McMillan David J, Beiko R G, Geffers R, Buer Jan, Schouls L M, Vlaminckx B J M, Wannet W J B, Sriprakash K S, Chhatwal G S
German Research Centre for Biotechnology, Braunschweig, Germany.
Clin Infect Dis. 2006 Oct 1;43(7):884-91. doi: 10.1086/507537. Epub 2006 Aug 23.
The factors behind the reemergence of severe, invasive group A streptococcal (GAS) diseases are unclear, but it could be caused by altered genetic endowment in these organisms. However, data from previous studies assessing the association between single genetic factors and invasive disease are often conflicting, suggesting that other, as-yet unidentified factors are necessary for the development of this class of disease.
In this study, we used a targeted GAS virulence microarray containing 226 GAS genes to determine the virulence gene repertoires of 68 GAS isolates (42 associated with invasive disease and 28 associated with noninvasive disease) collected in a defined geographic location during a contiguous time period. We then employed 3 advanced machine learning methods (genetic algorithm neural network, support vector machines, and classification trees) to identify genes with an increased association with invasive disease.
Virulence gene profiles of individual GAS isolates varied extensively among these geographically and temporally related strains. Using genetic algorithm neural network analysis, we identified 3 genes with a marginal overrepresentation in invasive disease isolates. Significantly, 2 of these genes, ssa and mf4, encoded superantigens but were only present in a restricted set of GAS M-types. The third gene, spa, was found in variable distributions in all M-types in the study.

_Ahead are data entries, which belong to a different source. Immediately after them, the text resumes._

import Summits.NavierStokesRegularity.NavierStokesRegularity.Theorems.StrainDoorsPeakDoorsLargeConstant
import HarnessLib

/-!
# StrainDoorsPeakDoorsSpectrum — the `κ`-SPECTRUM of PART K's three doors

LEAD plate of the S-door lane (ns-s30-p1 g6; helper lane of `stmt-NavierStokesRegularity-0056`, rung N0;
`--supports stmt-NavierStokesRegularity-0056 --as helper`).  No new definitions; no sorry.  Bookkeeping that locates
the content of PART K's one-parameter door families exactly (with `B(C₀)` of `peak_geometry_lt`):

* K-α `PeakConcavityFloor C₀ κ` and K-β `PeakTwistFloor C₀ κ`: FREE for `κ ≤ 0` (`Δ|ω̄| ≤ 0` at the record,
  `|∇ξ̄|²_F ≥ 0`); EQUIVALENT to `PeakClassEmpty C₀` for `κ ≥ B(C₀)` (`StrainDoorsPeakDoorsLargeConstant`); OPEN in between;
* K-γ `PeakStretchingCap C₀ κ`: EQUIVALENT to `PeakClassEmpty C₀` for `κ ≤ 0` (the record law `(0+1)ᾱ ≥ 1 + (0+1)|∇ξ̄|²_F`);
  FREE for `κ ≥ B(C₀)`; OPEN in between.
So each door family interpolates between a triviality and door K-δ = the Type-I Liouville statement
(`peakClassEmpty_iff_typeI_liouville`), and `0056`'s share of PART K is precisely the window `0 < κ < B(C₀)`.

WHAT THIS IS NOT: statements about a HYPOTHETICAL profile class; `B(C₀)` ineffective; `0056` / `10661` / NS regularity
NOT proved.
-/

noncomputable section

open MeasureTheory Set Function Filter Metric Real InnerProductSpace
open _root_.Topology
open scoped ENNReal NNReal RealInnerProductSpace ContDiff Laplacian
open Literature.Analysis Literature.Analysis.FluidPDE
open Literature.Analysis.FluidPDE.VorticityDirectionDynamics

set_option linter.dupNamespace false

namespace Summit.NavierStokesRegularity.NavierStokesRegularity.Theorems.StrainDoors

open Summit.NavierStokesRegularity.NavierStokesRegularity.Theorems.ArgmaxDoors

/-! ## The free ends -/

/-- K-α is FREE for `κ ≤ 0`: at an attained record `Δ|ω̄| ≤ 0` (`IsTypeITangentPeak.record_identity`), so the scale-free
concavity `(−Δ|ω̄|)(z̄)/ρ̄` is `≥ 0 ≥ κ`. -/
theorem peakConcavityFloor_of_nonpos {C₀ κ : ℝ} (hκ : κ ≤ 0) : PeakConcavityFloor C₀ κ := by
  intro v zbar h
  obtain ⟨-, -, hlap, -, -, -⟩ := h.record_identity
  have hρ : 0 < ‖curl (v (-1)) zbar‖ := norm_pos_iff.mpr h.2.2.2.1
  exact hκ.trans (div_nonneg (by linarith) hρ.le)

/-- K-β is FREE for `κ ≤ 0` (`|∇ξ̄|²_F ≥ 0`). -/
theorem peakTwistFloor_of_nonpos {C₀ κ : ℝ} (hκ : κ ≤ 0) : PeakTwistFloor C₀ κ :=
  fun v zbar _ => hκ.trans (frobeniusNormSq_nonneg (fderiv ℝ (vorticityDirection (curl (v (-1)))) zbar))

/-- On an EMPTY class every door is vacuous. -/
theorem peak_doors_of_peakClassEmpty {C₀ : ℝ} (hE : PeakClassEmpty C₀) (κ : ℝ) :
    PeakConcavityFloor C₀ κ ∧ PeakTwistFloor C₀ κ ∧ PeakStretchingCap C₀ κ :=
  ⟨fun v zbar h => (hE v zbar h).elim, fun v zbar h => (hE v zbar h).elim, fun v zbar h => (hE v zbar h).elim⟩

/-! ## The Liouville-strength ends -/

/-- ★★ **K-γ with `κ ≤ 0` IS door K-δ**: `PeakStretchingCap C₀ κ ↔ PeakClassEmpty C₀` for `κ ≤ 0` (the free twist floor with
the same `κ` + PART K's `peakClassEmpty_of_twistFloor_of_cap`; conversely an empty class makes the cap vacuous). -/
theorem peakStretchingCap_iff_peakClassEmpty_of_nonpos {C₀ κ : ℝ} (hκ : κ ≤ 0) :
    PeakStretchingCap C₀ κ ↔ PeakClassEmpty C₀ :=
  ⟨fun hcap => peakClassEmpty_of_twistFloor_of_cap (peakTwistFloor_of_nonpos hκ) hcap,
    fun hE => (peak_doors_of_peakClassEmpty hE κ).2.2⟩

/-- ★★ **K-α with `κ ≥ B(C₀)` IS door K-δ, K-β likewise, and K-γ is FREE there** (one common `B` from `peak_geometry_lt`):
`∃ B ≥ 0, ∀ κ ≥ B, (PeakConcavityFloor C₀ κ ↔ PeakClassEmpty C₀) ∧ (PeakTwistFloor C₀ κ ↔ PeakClassEmpty C₀) ∧
PeakStretchingCap C₀ κ`. -/
theorem peak_doors_spectrum_large (C₀ : ℝ) :
    ∃ B : ℝ, 0 ≤ B ∧ ∀ (κ : ℝ), B ≤ κ →
      (PeakConcavityFloor C₀ κ ↔ PeakClassEmpty C₀) ∧ (PeakTwistFloor C₀ κ ↔ PeakClassEmpty C₀) ∧
        PeakStretchingCap C₀ κ := by
  obtain ⟨B, hB, hgeo⟩ := peak_geometry_lt C₀
  refine ⟨B, hB, fun κ hκ => ⟨⟨fun hfl v zbar h => ?_, fun hE => (peak_doors_of_peakClassEmpty hE κ).1⟩,
    ⟨fun hfl v zbar h => ?_, fun hE => (peak_doors_of_peakClassEmpty hE κ).2.1⟩, fun v zbar h => ?_⟩⟩
  · have h1 := (hgeo v zbar h).2.2
    have h2 := hfl v zbar h
    linarith
  · have h1 := (hgeo v zbar h).2.1
    have h2 := hfl v zbar h
    linarith
  · have h1 := (hgeo v zbar h).1
    linarith

/-- ★★ **THE SPECTRUM IN ONE LINE**: with `B(C₀)` as above — for `κ ≤ 0` the two floors hold and the cap is door K-δ; for
`κ ≥ B` the cap holds and the two floors are door K-δ; and door K-δ is the Type-I Liouville statement with constant `C₀`
(`peakClassEmpty_iff_typeI_liouville`, file `StrainDoorsPeakClassLiouvilleIff`).  `0056`'s share of PART K is the window
`0 < κ < B(C₀)`. -/
theorem peak_doors_spectrum (C₀ : ℝ) :
    ∃ B : ℝ, 0 ≤ B ∧
      (∀ κ : ℝ, κ ≤ 0 → PeakConcavityFloor C₀ κ ∧ PeakTwistFloor C₀ κ ∧ (PeakStretchingCap C₀ κ ↔ PeakClassEmpty C₀)) ∧
      (∀ κ : ℝ, B ≤ κ → (PeakConcavityFloor C₀ κ ↔ PeakClassEmpty C₀) ∧ (PeakTwistFloor C₀ κ ↔ PeakClassEmpty C₀) ∧
        PeakStretchingCap C₀ κ) := by
  obtain ⟨B, hB, hlarge⟩ := peak_doors_spectrum_large C₀
  exact ⟨B, hB, fun κ hκ => ⟨peakConcavityFloor_of_nonpos hκ, peakTwistFloor_of_nonpos hκ,
    peakStretchingCap_iff_peakClassEmpty_of_nonpos hκ⟩, hlarge⟩

end Summit.NavierStokesRegularity.NavierStokesRegularity.Theorems.StrainDoors

end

Our comprehensive analysis of GAS virulence profiles provides strong evidence for the incongruent relationships among any of the 226 genes represented on the array and the overall propensity of GAS to cause invasive disease, underscoring the pathogenic complexity of these diseases, as well as the importance of multiple bacteria and/or host factors.
A 组链球菌(GAS)严重侵袭性疾病再度出现的背后因素尚不清楚,但可能是这些病原体的基因禀赋发生了改变所致。然而,以往评估单一遗传因素与侵袭性疾病之间关联的研究数据往往相互矛盾,这表明这类疾病的发生还需要其他尚未明确的因素。

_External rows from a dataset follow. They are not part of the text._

import Summits.QuantumFields.YangMills.Theorems.LuscherReductionTwistedTraceScalingGaugeActionCovariant
import Summits.QuantumFields.YangMills.Theorems.LuscherReductionTwistedTraceScalingVacGradKernel
import Summits.QuantumFields.YangMills.Theorems.LuscherReductionTwistedTraceScalingCovariantCurlLipschitz
import HarnessLib

/-!
# The slice map `ξ ↦ P_Γ D_u ξ` is quantitatively injective on mean-zero gauge parameters for slow variables `u` near `1`
# (lane A of S-BASE, crux `TwistedTraceScaling` stmt-QuantumFields-20203, C4 INNER; design note `pub/ym-fleet/ym-luscher-20007-p1/COARSE-DESIGN.md` §23.6 (N1)–(N2))

`…GaugeActionCovariant` showed that along a based gauge orbit through a tube point with slow variable `u` the relative coordinate moves, to first order, by
`−D_u ξ` (`covGrad`).  The slice of record is `P_Γ relLinkVec = 0` with `Γ = range(vacGrad)` the VACUUM gauge modes (`…RecordWeight`).  THIS FILE: the linear map
`ξ ↦ P_Γ (D_u ξ)` from mean-zero site fields to `Γ` is injective with an explicit lower bound when `u` is close to `1`:
* `covGradL u` — `covGrad` as a linear map into the Euclidean link space; `covGradL 1 = vacGrad` (★ `covGradL_one`);
* ★ `norm_covGradL_sub_vacGrad_le`: `‖D_u ξ − ∇ξ‖ ≤ 12·√(3|E|)·τ·‖ξ‖∞` when `|u⃗_k|∞ ≤ τ ≤ 1` (entry bound `|(Ad(u) − 1)_{ab}| ≤ 4τ`, `…CovariantCurlLipschitz`);
* ★★ `norm_le_of_proj_covGradL` : with the Poincaré constant `C` of `exists_poincare_vacGrad` (`‖ξ‖∞ ≤ C‖∇ξ‖` on mean-zero `ξ`) and `12·√(3|E|)·τ·C ≤ 1/2`:
  `‖ξ‖∞ ≤ 2C·‖P_Γ(D_u ξ)‖` for every mean-zero `ξ` (projection is 1-Lipschitz and fixes `∇ξ ∈ Γ`);
* ★★ `exists_slice_injectivity`: `∃ C τ₀ > 0, ∀ u (|u⃗_k|∞ ≤ τ₀) ∀ ξ mean-zero, ‖ξ‖∞ ≤ C‖P_Γ(D_u ξ)‖`.
So on the Born–Oppenheimer core (`|c| ≤ β^{-s} → 0`) the linearised slice equation `P_Γ(w − D_u ξ) = 0` has a unique mean-zero solution with `‖ξ‖∞ ≤ C‖P_Γ w‖`:
the linear input of (N1) (orbit meets slice, by inverse-function/contraction) and of (N2) (Gaussian evaluation of the Faddeev–Popov weight, whose quadratic form is
`‖P_Γ D_{u*} ξ‖²/δ_g²`).
HONEST FRAMING: finite-dimensional linear algebra for a stub of a child of the CONDITIONAL reduction route R2b1; no spectral claim; C4 OPEN; not a gap, not Clay.
-/

set_option autoImplicit false

noncomputable section

open MeasureTheory Filter Topology Real
open scoped BigOperators Matrix
open Literature.MathematicalPhysics.QuantumFieldTheory
open Literature.MathematicalPhysics.QuantumLattice

namespace Summit.QuantumFields.YangMills.Theorems.FemtoTransferGap.TwoLattice.ConstTube

open Summit.QuantumFields.YangMills.Theorems.FemtoTransferGap
open Summit.QuantumFields.YangMills.Theorems.FemtoTransferGap.TwoLattice.Stiff (LinkSpace)
open Summit.QuantumFields.YangMills.Theorems.FemtoTransferGap.TwoLattice.Cov (abs_adRot_sub_one_le abs_vecPart_le_one)
open Literature.Algebra.EuclideanLattices (abs_apply_le_norm)

variable (L : ℕ) [NeZero L]

/-! ## §1 The covariant gradient as a linear map into the link space -/

/-- The covariant gradient at `constLift u` as a linear map into the Euclidean link space: `(covGradL u ξ)_{(e,a)} = (Ad(u_k)ξ_y − ξ_x)_a`. [folklore] -/
def covGradL (u : GaugeConfig 3 1 SU2) : (Site 3 L → Fin 3 → ℝ) →ₗ[ℝ] LinkSpace L where
  toFun ξ := WithLp.toLp 2 fun ea : Edge 3 L × Fin 3 => covGrad L u ξ ea.1 ea.2
  map_add' ξ η := by
    ext ea
    simp only [covGrad, WithLp.ofLp_add, Pi.add_apply, Pi.sub_apply, Matrix.mulVec_add]
    ring
  map_smul' c ξ := by
    ext ea
    simp only [covGrad, WithLp.ofLp_smul, Pi.smul_apply, Pi.sub_apply, Matrix.mulVec_smul, smul_eq_mul, RingHom.id_apply]
    ring

omit [NeZero L] in
/-- Components of `covGradL`. [folklore] -/
theorem covGradL_apply (u : GaugeConfig 3 1 SU2) (ξ : Site 3 L → Fin 3 → ℝ) (e : Edge 3 L) (a : Fin 3) :
    covGradL L u ξ (e, a) = ((adRot (u (0, e.2))).mulVec (ξ (e.1.shift e.2))) a - ξ e.1 a := rfl

omit [NeZero L] in
/-- ★ At `u = 1` the covariant gradient is the vacuum gradient. [folklore] -/
theorem covGradL_one : covGradL L 1 = vacGrad L := by
  refine LinearMap.ext fun ξ => ?_
  ext ea
  rw [show ea = (ea.1, ea.2) from rfl, covGradL_apply, vacGrad_apply]
  simp [Cov.adRot_one]

omit [NeZero L] in
/-- The difference `D_u ξ − ∇ξ` componentwise: `((Ad(u_k) − 1) ξ_y)_a`. [folklore] -/
theorem covGradL_sub_vacGrad_apply (u : GaugeConfig 3 1 SU2) (ξ : Site 3 L → Fin 3 → ℝ) (e : Edge 3 L) (a : Fin 3) :
    (covGradL L u ξ - vacGrad L ξ) (e, a) = ((adRot (u (0, e.2)) - 1).mulVec (ξ (e.1.shift e.2))) a := by
  rw [WithLp.ofLp_sub, Pi.sub_apply, covGradL_apply, vacGrad_apply, Matrix.sub_mulVec, Pi.sub_apply, Matrix.one_mulVec]
  ring

omit [NeZero L] in
/-- Entrywise: `|((Ad(u) − 1) v)_a| ≤ 12τ‖v‖∞` for `|u⃗|∞ ≤ τ ≤ 1`. [folklore] -/
theorem abs_adRot_sub_one_mulVec_le (W : SU2) {τ : ℝ} (hτ1 : τ ≤ 1) (hw : ∀ c, |vecPart W c| ≤ τ) (v : Fin 3 → ℝ) (a : Fin 3) :
    |((adRot W - 1).mulVec v) a| ≤ 12 * τ * ‖v‖ := by
  rw [Matrix.mulVec, dotProduct]
  calc |∑ b, (adRot W - 1) a b * v b| ≤ ∑ b, |(adRot W - 1) a b * v b| := Finset.abs_sum_le_sum_abs _ _
    _ ≤ ∑ _b : Fin 3, 4 * τ * ‖v‖ := Finset.sum_le_sum fun b _ => by
        rw [abs_mul]
        exact mul_le_mul (abs_adRot_sub_one_le W hτ1 hw a b) (abs_apply_le_norm v b) (abs_nonneg _)
          (by linarith [(abs_nonneg _).trans (hw 0)])
    _ = 12 * τ * ‖v‖ := by rw [Finset.sum_const, Finset.card_univ, Fintype.card_fin]; ring

/-- ★ `‖D_u ξ − ∇ξ‖ ≤ 12·√(3|E|)·τ·‖ξ‖∞` for `|u⃗_k|∞ ≤ τ ≤ 1`. [folklore] -/
theorem norm_covGradL_sub_vacGrad_le (u : GaugeConfig 3 1 SU2) {τ : ℝ} (hτ1 : τ ≤ 1) (hu : ∀ (k : Fin 3) (c : Fin 3), |vecPart (u (0, k)) c| ≤ τ)
    (ξ : Site 3 L → Fin 3 → ℝ) :
    ‖covGradL L u ξ - vacGrad L ξ‖ ≤ 12 * Real.sqrt (3 * Fintype.card (Edge 3 L)) * τ * ‖ξ‖ := by
  have hτ0 : 0 ≤ τ := (abs_nonneg _).trans (hu 0 0)
  have hξ0 : 0 ≤ ‖ξ‖ := norm_nonneg ξ
  have hcomp : ∀ ea : Edge 3 L × Fin 3, ‖(covGradL L u ξ - vacGrad L ξ) ea‖ ^ 2 ≤ (12 * τ * ‖ξ‖) ^ 2 := fun ea => by
    rw [show ea = (ea.1, ea.2) from rfl, covGradL_sub_vacGrad_apply, Real.norm_eq_abs, sq_abs]
    have h := abs_adRot_sub_one_mulVec_le (u (0, ea.1.2)) hτ1 (hu ea.1.2) (ξ (ea.1.1.shift ea.1.2)) ea.2
    have hy : ‖ξ (ea.1.1.shift ea.1.2)‖ ≤ ‖ξ‖ := norm_le_pi_norm ξ _
    have h' : |((adRot (u (0, ea.1.2)) - 1).mulVec (ξ (ea.1.1.shift ea.1.2))) ea.2| ≤ 12 * τ * ‖ξ‖ :=
      h.trans (mul_le_mul_of_nonneg_left hy (by positivity))
    exact pow_le_pow_left₀ (abs_nonneg _) h' 2 |> fun hh => by rw [sq_abs] at hh; exact hh
  have hsq : ‖covGradL L u ξ - vacGrad L ξ‖ ^ 2 ≤ (12 * Real.sqrt (3 * Fintype.card (Edge 3 L)) * τ * ‖ξ‖) ^ 2 := by
    rw [EuclideanSpace.norm_sq_eq]
    calc ∑ ea, ‖(covGradL L u ξ - vacGrad L ξ) ea‖ ^ 2 ≤ ∑ _ea : Edge 3 L × Fin 3, (12 * τ * ‖ξ‖) ^ 2 := Finset.sum_le_sum fun ea _ => hcomp ea
      _ = (3 * Fintype.card (Edge 3 L)) * (12 * τ * ‖ξ‖) ^ 2 := by
          rw [Finset.sum_const, Finset.card_univ, nsmul_eq_mul, Fintype.card_prod, Fintype.card_fin]; push_cast; ring
      _ = (12 * Real.sqrt (3 * Fintype.card (Edge 3 L)) * τ * ‖ξ‖) ^ 2 := by
          rw [show (12 * Real.sqrt (3 * Fintype.card (Edge 3 L)) * τ * ‖ξ‖) ^ 2 =
              Real.sqrt (3 * Fintype.card (Edge 3 L)) ^ 2 * (12 * τ * ‖ξ‖) ^ 2 by ring, Real.sq_sqrt (by positivity)]
  exact (abs_le_of_sq_le_sq' hsq (by positivity)).2

/-! ## §2 Quantitative injectivity of `P_Γ D_u` on mean-zero fields -/

/-- `∇ξ ∈ Γ`, so the projection fixes it. [folklore] -/
theorem proj_vacGrad (ξ : Site 3 L → Fin 3 → ℝ) : (gaugeModes L).starProjection (vacGrad L ξ) = vacGrad L ξ :=
  Submodule.starProjection_eq_self_iff.mpr (LinearMap.mem_range_self _ ξ)

/-- ★★ **Quantitative injectivity of the slice map**: if `‖ξ‖∞ ≤ C‖∇ξ‖` on mean-zero fields and `12√(3|E|)·τ·C ≤ 1/2`, then for `|u⃗_k|∞ ≤ τ ≤ 1` and every mean-zero
`ξ`: `‖ξ‖∞ ≤ 2C·‖P_Γ(D_u ξ)‖`. [folklore] -/
theorem norm_le_of_proj_covGradL {C τ : ℝ} (hC : 0 < C) (hP : ∀ ξ : Site 3 L → Fin 3 → ℝ, ∑ x : Site 3 L, ξ x = 0 → ‖ξ‖ ≤ C * ‖vacGrad L ξ‖)
    (hτ1 : τ ≤ 1) (hsmall : 12 * Real.sqrt (3 * Fintype.card (Edge 3 L)) * τ * C ≤ 1 / 2)
    (u : GaugeConfig 3 1 SU2) (hu : ∀ (k : Fin 3) (c : Fin 3), |vecPart (u (0, k)) c| ≤ τ)
    (ξ : Site 3 L → Fin 3 → ℝ) (hξ : ∑ x : Site 3 L, ξ x = 0) :
    ‖ξ‖ ≤ 2 * C * ‖(gaugeModes L).starProjection (covGradL L u ξ)‖ := by
  set P := (gaugeModes L).starProjection with hPdef
  have h1 : ‖ξ‖ ≤ C * ‖vacGrad L ξ‖ := hP ξ hξ
  have h2 : ‖covGradL L u ξ - vacGrad L ξ‖ ≤ 12 * Real.sqrt (3 * Fintype.card (Edge 3 L)) * τ * ‖ξ‖ := norm_covGradL_sub_vacGrad_le L u hτ1 hu ξ
  -- `‖∇ξ‖ = ‖P ∇ξ‖ ≤ ‖P D_u ξ‖ + ‖P(∇ξ − D_u ξ)‖ ≤ ‖P D_u ξ‖ + ‖∇ξ − D_u ξ‖`
  have h3 : ‖vacGrad L ξ‖ ≤ ‖P (covGradL L u ξ)‖ + ‖covGradL L u ξ - vacGrad L ξ‖ := by
    have e1 : vacGrad L ξ = P (covGradL L u ξ) - P (covGradL L u ξ - vacGrad L ξ) := by
      rw [map_sub, hPdef, proj_vacGrad]; abel
    calc ‖vacGrad L ξ‖ = ‖P (covGradL L u ξ) - P (covGradL L u ξ - vacGrad L ξ)‖ := by rw [← e1]
      _ ≤ ‖P (covGradL L u ξ)‖ + ‖P (covGradL L u ξ - vacGrad L ξ)‖ := norm_sub_le _ _
      _ ≤ ‖P (covGradL L u ξ)‖ + ‖covGradL L u ξ - vacGrad L ξ‖ := by
          gcongr; exact Submodule.norm_starProjection_apply_le _ _
  have hξ0 : 0 ≤ ‖ξ‖ := norm_nonneg ξ
  have h4 : C * ‖covGradL L u ξ - vacGrad L ξ‖ ≤ ‖ξ‖ / 2 := by
    calc C * ‖covGradL L u ξ - vacGrad L ξ‖ ≤ C * (12 * Real.sqrt (3 * Fintype.card (Edge 3 L)) * τ * ‖ξ‖) := mul_le_mul_of_nonneg_left h2 hC.le
      _ = (12 * Real.sqrt (3 * Fintype.card (Edge 3 L)) * τ * C) * ‖ξ‖ := by ring
      _ ≤ (1 / 2) * ‖ξ‖ := mul_le_mul_of_nonneg_right hsmall hξ0
      _ = ‖ξ‖ / 2 := by ring
  have h5 : ‖ξ‖ ≤ C * ‖P (covGradL L u ξ)‖ + ‖ξ‖ / 2 := by
    calc ‖ξ‖ ≤ C * ‖vacGrad L ξ‖ := h1
      _ ≤ C * (‖P (covGradL L u ξ)‖ + ‖covGradL L u ξ - vacGrad L ξ‖) := mul_le_mul_of_nonneg_left h3 hC.le
      _ = C * ‖P (covGradL L u ξ)‖ + C * ‖covGradL L u ξ - vacGrad L ξ‖ := by ring
      _ ≤ C * ‖P (covGradL L u ξ)‖ + ‖ξ‖ / 2 := by linarith
  linarith

/-- ★★ **THE SLICE MAP IS UNIFORMLY INJECTIVE NEAR `u = 1`**: there are `C, τ₀ > 0` (depending on `L` only) such that for every slow variable `u` with `|u⃗_k|∞ ≤ τ₀` and every
mean-zero `ξ`: `‖ξ‖∞ ≤ C·‖P_Γ(D_u ξ)‖`. [folklore] -/
theorem exists_slice_injectivity : ∃ C τ₀ : ℝ, 0 < C ∧ 0 < τ₀ ∧ τ₀ ≤ 1 ∧
    ∀ u : GaugeConfig 3 1 SU2, (∀ (k : Fin 3) (c : Fin 3), |vecPart (u (0, k)) c| ≤ τ₀) →
      ∀ ξ : Site 3 L → Fin 3 → ℝ, ∑ x : Site 3 L, ξ x = 0 → ‖ξ‖ ≤ C * ‖(gaugeModes L).starProjection (covGradL L u ξ)‖ := by
  obtain ⟨C, hC, hP⟩ := exists_poincare_vacGrad L
  set M : ℝ := 12 * Real.sqrt (3 * Fintype.card (Edge 3 L)) with hM
  have hM0 : 0 < M := by
    rw [hM]
    have : (0 : ℝ) < Fintype.card (Edge 3 L) := by exact_mod_cast Fintype.card_pos
    positivity
  refine ⟨2 * C, min 1 (1 / (2 * M * C)), by positivity, lt_min one_pos (by positivity), min_le_left _ _, fun u hu ξ hξ => ?_⟩
  refine norm_le_of_proj_covGradL L hC hP (min_le_left _ _) ?_ u hu ξ hξ
  calc M * min 1 (1 / (2 * M * C)) * C ≤ M * (1 / (2 * M * C)) * C := by gcongr; exact min_le_right _ _
    _ = 1 / 2 := by field_simp

/-- At `u = 1` itself: `‖ξ‖∞ ≤ C‖P_Γ ∇ξ‖ = C‖∇ξ‖` — the Poincaré inequality of `…VacGradKernel` in slice form. [folklore] -/
theorem norm_le_proj_vacGrad : ∃ C : ℝ, 0 < C ∧ ∀ ξ : Site 3 L → Fin 3 → ℝ, ∑ x : Site 3 L, ξ x = 0 →
    ‖ξ‖ ≤ C * ‖(gaugeModes L).starProjection (vacGrad L ξ)‖ := by
  obtain ⟨C, hC, hP⟩ := exists_poincare_vacGrad L
  exact ⟨C, hC, fun ξ hξ => by rw [proj_vacGrad]; exact hP ξ hξ⟩

end Summit.QuantumFields.YangMills.Theorems.FemtoTransferGap.TwoLattice.ConstTube

end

在本研究中,我们使用了一种包含226个GAS基因的靶向GAS毒力微阵列,来确定在一个特定地理位置连续时间段内收集的68株GAS分离株(42株与侵袭性疾病相关,28株与非侵袭性疾病相关)的毒力基因库。然后,我们采用3种先进的机器学习方法(遗传算法神经网络、支持向量机和分类树)来识别与侵袭性疾病关联增加的基因。
在这些地理和时间相关的菌株中,单个GAS分离株的毒力基因谱差异很大。使用遗传算法神经网络分析,我们鉴定出3个在侵袭性疾病分离株中略有过量表达的基因。值得注意的是,其中2个基因ssa和mf4编码超抗原,但仅存在于一组有限的GAS M型中。第三个基因spa在研究的所有M型中分布各不相同。
我们对GAS毒力谱的综合分析为阵列上所代表的226个基因中的任何一个与GAS导致侵袭性疾病的总体倾向之间不一致的关系提供了有力证据,强调了这些疾病的致病复杂性以及多种细菌和/或宿主因素的重要性。